Physical health services that are available to you at no cost through McKenzie Pediatrics include:
- ·Care coordination services with your McKenzie Pediatrics health care team.
- ·Case management services through Trillium and PSCS, and through our Community Health Worker.
- ·Early & Periodic Screening, Diagnosis and Treatment (EPSDT) Services (0-20 years old)
- ·Immunizations
- ·Interpreter Services
- ·Preventive Services (routine health care: screenings, check-ups, and counseling to prevent illness, disease, or other health problems)
- ·Primary Care Provider visits
- ·Telehealth Services
- ·Traditional Health Worker/Community Health Worker services
Physical health services that are available to you outside of McKenzie Pediatrics include:
- ·Acupuncture
- ·Chiropractor
- ·Comfort Care & Hospice Services
- ·Diagnostic X-Rays (referral/order required, authorization not required)
- ·Diagnostic CTs and MRIs (referral/order required, and authorization required)
- ·Durable Medical Equipment (authorization required)
- ·Elective Surgeries/Procedures (authorization required)
- ·Emergency Medical Transportation
- ·Family Planning Services
- ·Gender Affirming Care (authorization required)
- ·Hearing Services (authorization required)
- ·Home Health Services (authorization required)
- ·Inpatient Hospital Services (may need preapproval)
- ·Laboratory Services (order required)
- ·Outpatient Hospital Services
- ·Pharmaceutical Services (some drugs may require authorization in addition to a prescription)
- ·Physical, Occupational, and Speech Therapy (referral required, and authorization required after 30 visits)
- ·Rides to Care (non-emergent medical transportation services)
- ·Routine Vision Services
- ·Sexual Abuse Exams
- ·Surgical Procedures (authorization required)

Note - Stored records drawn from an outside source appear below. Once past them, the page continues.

import Literature.AlgebraicGeometry.Resolution.ZariskiPatchingAllDimensions
import Literature.AlgebraicGeometry.Resolution.ProperModels
import Mathlib.RingTheory.EssentialFiniteness
import HarnessLib

/-!
# Zariski's patching programme in every dimension with PROPER models: resolution from relative
# local uniformization and the patching of two proper models

Topic: `Literature/AlgebraicGeometry/Resolution`. `ZariskiPatchingAllDimensions.lean` records the
dimension-free form of Zariski's patching programme (Zariski 1944, Fundamental Theorem p. 539;
Piltant 2013, Prop. 5.1 with `P = P_reg` and Cor. 5.7) with PROJECTIVE models: relative local
uniformization + two-model patching of projective models ⇒ resolution. Piltant's own output in the
proof of Prop. 5.1 (Step 5: "glue along … to a proper model `Y/k` of `K`") is a PROPER model, and
Zariski's compactness / finite-resolving-system argument never uses projectivity of the models it
patches. This file records the same three theorems with the two-model patching hypothesis stated
for proper models (`ProperModel`, `ProperModels.lean`); the proofs are those of
`ZariskiPatchingAllDimensions.lean`, with the finite resolving system of projective closures of
affine models pushed to proper models (`ProjModel.toProperModel`,
`ProjModel.toProperModel_regCentre_iff`) and patched by
`ProperModel.hasResolution_of_resolvingSystem_of_regLe`.

* `hasResolution_of_properPatching_of_relLU` — for an integral closed subscheme `X ⊆ ℙⁿ_k` (any
  dimension): two-model patching of proper models for all function fields over `k` + relative LU
  over `k` ⇒ `Scheme.HasResolution X`.
* `resolutionOverUpToDim_of_properPatching_of_relLU` — hence weak resolution of every reduced
  separated `k`-scheme of finite type (components + Chow + projective closure,
  `ResolutionOverUpToDim.of_projective`), in every dimension.
* `resolutionInChar_of_properTwoModelPatching_of_relLU` — hence, in characteristic `p`:
  two-model patching of proper models over all fields of characteristic `p` + relative LU in
  characteristic `p` (the shape `LUrel_p`) ⇒ `ResolutionInChar.{0} p`.

## References

* O. Zariski, *Reduction of the singularities of algebraic three dimensional varieties*, Ann.
  of Math. 45 (1944) 472–542, Fundamental Theorem p. 539.
* O. Zariski, P. Samuel, *Commutative Algebra* II, Ch. VI §17. [ZariskiSamuel1960]
* O. Piltant, *An axiomatic version of Zariski's patching theorem*, RACSAM 107 (2013) 91–121,
  p. 2, Prop. 5.1 (proof, Step 5), Cor. 5.7. [Piltant2013]
-/

noncomputable section

open CategoryTheory AlgebraicGeometry TopologicalSpace IsLocalRing

namespace Literature.AlgebraicGeometry.Resolution

universe u

/-- **Resolution of an integral projective variety of ANY dimension from relative local
uniformization and the patching of two PROPER models** (Zariski 1944; Piltant 2013, Prop. 5.1
and Cor. 5.7, with proper in place of projective models): for an integral closed subscheme
`X ⊆ ℙⁿ_k`, relative LU over `k` and two-model patching of proper models for function fields over
`k` give `Scheme.HasResolution X`. Proof verbatim that of
`hasResolution_of_twoModelPatching_of_relLU`, except that the finite resolving system of
projective models is pushed to proper models (`ProjModel.toProperModel`) and patched by
`ProperModel.hasResolution_of_resolvingSystem_of_regLe`. [cite: Piltant2013, Prop. 5.1 and Cor. 5.7] -/
theorem hasResolution_of_properPatching_of_relLU {k : Type u} [Field k]
    (hZ : ∀ (K : Type u) [Field K] [Algebra k K] [Algebra.EssFiniteType k K],
      ∀ M₁ M₂ : ProperModel k K,
        ∃ (N : ProperModel k K) (φ₁ : N.Hom M₁) (φ₂ : N.Hom M₂), φ₁.RegLe ∧ φ₂.RegLe)
    (hLU : ∀ (K : Type u) [Field K] [Algebra k K] (O : ValuationSubring K) (R : Subalgebra k K),
      R.FG → IsFractionRing R K → R.toSubring ≤ O.toSubring →
        ∃ (A : Subalgebra k K) (h : A.toSubring ≤ O.toSubring), R ≤ A ∧ A.FG ∧
          IsRegularLocalRing (Localization.AtPrime
            (Ideal.comap (Subring.inclusion h) (IsLocalRing.maximalIdeal O))))
    {n : ℕ} (X : Scheme.{u}) [IsIntegral X]
    (ι : X ⟶ (Motives.projectiveSpace n k).left) [IsClosedImmersion ι] :
    Scheme.HasResolution X := by
  classical
  haveI : IsProper (Motives.projectiveSpace n k).hom := Motives.isProper_projectiveSpace n k
  let πX : X ⟶ Spec (.of k) := ι ≫ (Motives.projectiveSpace n k).hom
  have hproj : Motives.IsProjectiveOver (Over.mk πX) := ⟨n, Over.homMk ι rfl, ‹_›⟩
  haveI : LocallyOfFiniteType πX := inferInstance
  -- an affine chart `U = Spec A` of `X`
  obtain ⟨_, ⟨U', hU', rfl⟩, hηU, -⟩ := X.isBasis_affineOpens.exists_subset_of_mem_open
    (Set.mem_univ (genericPoint X)) isOpen_univ
  let U : X.Opens := U'
  have hU : IsAffineOpen U := hU'
  haveI : IsAffine U := hU
  haveI : Nonempty U := ⟨⟨_, hηU⟩⟩
  let A : Type u := Γ(U, ⊤)
  -- `A` is a finitely generated `k`-algebra
  let g : (U : Scheme.{u}) ⟶ Spec (.of k) := U.ι ≫ πX
  let ψ : k →+* A := g.appTop.hom.comp (Scheme.ΓSpecIso (.of k)).inv.hom
  have hψ : ψ.FiniteType := by
    have h1 : g.appTop.hom.FiniteType :=
      (HasRingHomProperty.iff_of_isAffine (P := @LocallyOfFiniteType)).mp inferInstance
    exact h1.comp (RingHom.FiniteType.of_surjective _
      (Scheme.ΓSpecIso (.of k)).symm.commRingCatIsoToRingEquiv.surjective)
  letI : Algebra k A := ψ.toAlgebra
  haveI hft : Algebra.FiniteType k A := hψ
  -- its fraction field `K`, and `X` as a projective model of `K/k`
  let K : Type u := FractionRing A
  let j : Spec (.of A) ⟶ X := U.toScheme.isoSpec.inv ≫ U.ι
  have hj : j ≫ πX = Spec.map (CommRingCat.ofHom (algebraMap k A)) := by
    change (U.toScheme.isoSpec.inv ≫ U.ι) ≫ πX = Spec.map (CommRingCat.ofHom ψ)
    rw [Category.assoc, isoSpec_inv_comp]
    rfl
  let M₀ : ProjModel k K := ProjModel.ofChart (K := K) X πX hproj A j hj
  -- `A` as a subalgebra `A₀ ⊆ K`, finitely generated with `Frac A₀ = K`
  let toK : A →ₐ[k] K := IsScalarTower.toAlgHom k A K
  have htoK : Function.Injective toK := IsFractionRing.injective A K
  let A₀ : Subalgebra k K := toK.range
  have hA₀fg : A₀.FG := by
    rw [show A₀ = Subalgebra.map toK ⊤ from (Algebra.map_top toK).symm]
    exact Subalgebra.FG.map toK hft.out
  haveI hA₀fr : IsFractionRing A₀ K := by
    refine IsFractionRing.of_field A₀ K fun z => ?_
    obtain ⟨a, b, -, rfl⟩ := IsFractionRing.div_surjective (A := A) z
    exact ⟨⟨algebraMap A K a, a, rfl⟩, ⟨algebraMap A K b, b, rfl⟩, rfl⟩
  -- a finite resolving system of affine models, from (LU)
  have hcov : ∀ v : ZariskiRiemannSpace k K, ∃ T : Subalgebra k K,
      (T.FG ∧ IsFractionRing T K) ∧ ZariskiRiemannSpace.HasRegularCentre T v :=
    fun v => exists_hasRegularCentre_of_relLU (hLU K) A₀ hA₀fg v
  obtain ⟨𝒯, h𝒯, h𝒯cov⟩ := exists_finite_resolvingSystem' (P := fun T => IsFractionRing T K)
    (fun T hT => (isJ2Ring_of_field k).2 T ((Subalgebra.fg_iff_finiteType T).mp hT)) hcov
  -- their projective closures, as PROPER models: a finite resolving system of proper models
  have hM : ∀ T : ↥𝒯, ∃ M : ProperModel k K, ∀ w : ZariskiRiemannSpace k K,
      ZariskiRiemannSpace.HasRegularCentre T.1 w → M.RegCentre w := fun T => by
    haveI := (h𝒯 T.1 T.2).2
    obtain ⟨M, hM⟩ := ProjModel.exists_regCentre_of_hasRegularCentre T.1 (h𝒯 T.1 T.2).1
    exact ⟨M.toProperModel, fun w hw => (M.toProperModel_regCentre_iff w).mpr (hM w hw)⟩
  choose M hM using hM
  let l : List (ProperModel k K) := 𝒯.attach.toList.map M
  have hlcov : ∀ v : ZariskiRiemannSpace k K, ∃ N ∈ l, N.RegCentre v := by
    intro v
    obtain ⟨T, hT, hTv⟩ := h𝒯cov v
    refine ⟨M ⟨T, hT⟩, ?_, hM ⟨T, hT⟩ v hTv⟩
    exact List.mem_map.mpr ⟨⟨T, hT⟩, Finset.mem_toList.mpr (Finset.mem_attach _ _), rfl⟩
  -- patch
  haveI : Algebra.EssFiniteType k K := inferInstance
  exact ProperModel.hasResolution_of_resolvingSystem_of_regLe (hZ K) M₀.toProperModel l hlcov

/-- **Weak resolution in every dimension over `k` from relative LU over `k` and two-model
patching of PROPER models over `k`** (reduction to the integral projective case by
`ResolutionOverUpToDim.of_projective`: components, Chow's lemma, projective closure).
[cite: Piltant2013, Prop. 5.1 and Cor. 5.7] -/
theorem resolutionOverUpToDim_of_properPatching_of_relLU {k : Type u} [Field k]
    (hZ : ∀ (K : Type u) [Field K] [Algebra k K] [Algebra.EssFiniteType k K],
      ∀ M₁ M₂ : ProperModel k K,
        ∃ (N : ProperModel k K) (φ₁ : N.Hom M₁) (φ₂ : N.Hom M₂), φ₁.RegLe ∧ φ₂.RegLe)
    (hLU : ∀ (K : Type u) [Field K] [Algebra k K] (O : ValuationSubring K) (R : Subalgebra k K),
      R.FG → IsFractionRing R K → R.toSubring ≤ O.toSubring →
        ∃ (A : Subalgebra k K) (h : A.toSubring ≤ O.toSubring), R ≤ A ∧ A.FG ∧
          IsRegularLocalRing (Localization.AtPrime
            (Ideal.comap (Subring.inclusion h) (IsLocalRing.maximalIdeal O))))
    (d : ℕ) : ResolutionOverUpToDim k d :=
  ResolutionOverUpToDim.of_projective fun _ X ι hι hint _ => by
    haveI := hι
    haveI := hint
    exact hasResolution_of_properPatching_of_relLU hZ hLU X ι

/-- **Resolution in characteristic `p` from relative LU in characteristic `p` and two-model
patching of PROPER models over fields of characteristic `p`** — the proper twin of
`resolutionInChar_of_twoModelPatching_of_relLU`: the dimension-free content of Zariski's
programme needs only proper models (Piltant 2013, Prop. 5.1 for `P = P_reg`, whose output in
Step 5 of the proof is a proper model; open in dimension `≥ 4`, p. 2). The LU hypothesis is taken
in the shape of `LUrel_p` (finitely generated `K/k`, `k ⊆ O`, arbitrary finitely generated
`R ⊆ O`). [cite: Piltant2013, p. 2 and Prop. 5.1] -/
theorem resolutionInChar_of_properTwoModelPatching_of_relLU {p : ℕ}
    (hZ : ∀ (k : Type) [Field k] [CharP k p] (K : Type) [Field K] [Algebra k K]
      [Algebra.EssFiniteType k K], ∀ M₁ M₂ : ProperModel k K,
        ∃ (N : ProperModel k K) (φ₁ : N.Hom M₁) (φ₂ : N.Hom M₂), φ₁.RegLe ∧ φ₂.RegLe)
    (hLU : ∀ (k K : Type) [Field k] [CharP k p] [Field K] [Algebra k K],
      (⊤ : IntermediateField k K).FG → ∀ O : ValuationSubring K,
        (∀ c : k, algebraMap k K c ∈ O) → ∀ R : Subalgebra k K, R.FG →
          R.toSubring ≤ O.toSubring →
            ∃ (A : Subalgebra k K) (h : A.toSubring ≤ O.toSubring), R ≤ A ∧ A.FG ∧
              IsFractionRing A K ∧ IsRegularLocalRing (Localization.AtPrime
                (Ideal.comap (Subring.inclusion h) (IsLocalRing.maximalIdeal O)))) :
    ResolutionInChar.{0} p := by
  intro k _ _ X f hs hl hq hr
  haveI : QuasiCompact f := hq
  haveI : LocallyOfFiniteType f := hl
  haveI : CompactSpace X := QuasiCompact.compactSpace_of_compactSpace f
  obtain ⟨d, hd⟩ := exists_topologicalKrullDim_le_of_locallyOfFiniteType f
  have hLU' : ∀ (K : Type) [Field K] [Algebra k K] (O : ValuationSubring K) (R : Subalgebra k K),
      R.FG → IsFractionRing R K → R.toSubring ≤ O.toSubring →
        ∃ (A : Subalgebra k K) (h : A.toSubring ≤ O.toSubring), R ≤ A ∧ A.FG ∧
          IsRegularLocalRing (Localization.AtPrime
            (Ideal.comap (Subring.inclusion h) (IsLocalRing.maximalIdeal O))) := by
    intro K _ _ O R hRfg hRfr hRO
    haveI : Algebra.FiniteType k R := R.fg_iff_finiteType.mp hRfg
    haveI : Algebra.EssFiniteType R K :=
      Algebra.EssFiniteType.of_isLocalization K (nonZeroDivisors R)
    have hKfg : (⊤ : IntermediateField k K).FG :=
      IntermediateField.fg_top_iff.mpr (Algebra.EssFiniteType.comp k R K)
    obtain ⟨A, h, hle, hAfg, -, hreg⟩ :=
      hLU k K hKfg O (fun c => hRO (R.algebraMap_mem c)) R hRfg hRO
    exact ⟨A, h, hle, hAfg, hreg⟩
  exact resolutionOverUpToDim_of_properPatching_of_relLU (hZ k) hLU' d X f hs hl hq hr hd

end Literature.AlgebraicGeometry.Resolution

end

- ·Woman’s Health Services (including adolescent gynecologic care services)
- ·Travel Vaccines
Behavioral Health Assessment and Evaluation services are also available with no referral or preapproval. Please discuss with your provider or health care team how to access this service.
FOR PATIENTS/FAMILIES COVERED BY PRIVATE INSURANCE
McKenzie Pediatrics accepts MANY different private insurance plans, each of which has its own unique coverage, benefits, and policies. Our front office staff can verify coverage and determine the co-pay for a clinic visit, but generally it is the responsibility of the policyholder to know the full extent of their coverage.
McKenzie Pediatrics will not deny acute illness care due to an inability to pay a co-pay. However, we do require that a co-pay be paid at the time of well care, preventative, or consultative services. McKenzie Pediatrics follows the American Academy of Pediatrics Bright Futures and the EPSDT guidelines for well-care; private insurances are federally required to cover these services.
McKenzie Pediatrics is also very flexible and willing to work with families to establish payment plans so that care is not interrupted due to an unpaid prolonged outstanding balance. Our practice manager Amy Ward is available Mondays through Thursday to discuss payment plans, and to provide information regarding the cost of visits and treatments. We are also able to provide a menu of visit costs for those needing to pay out-of-pocket for services, and we offer a 20% discount if payment is made in full on the date of service.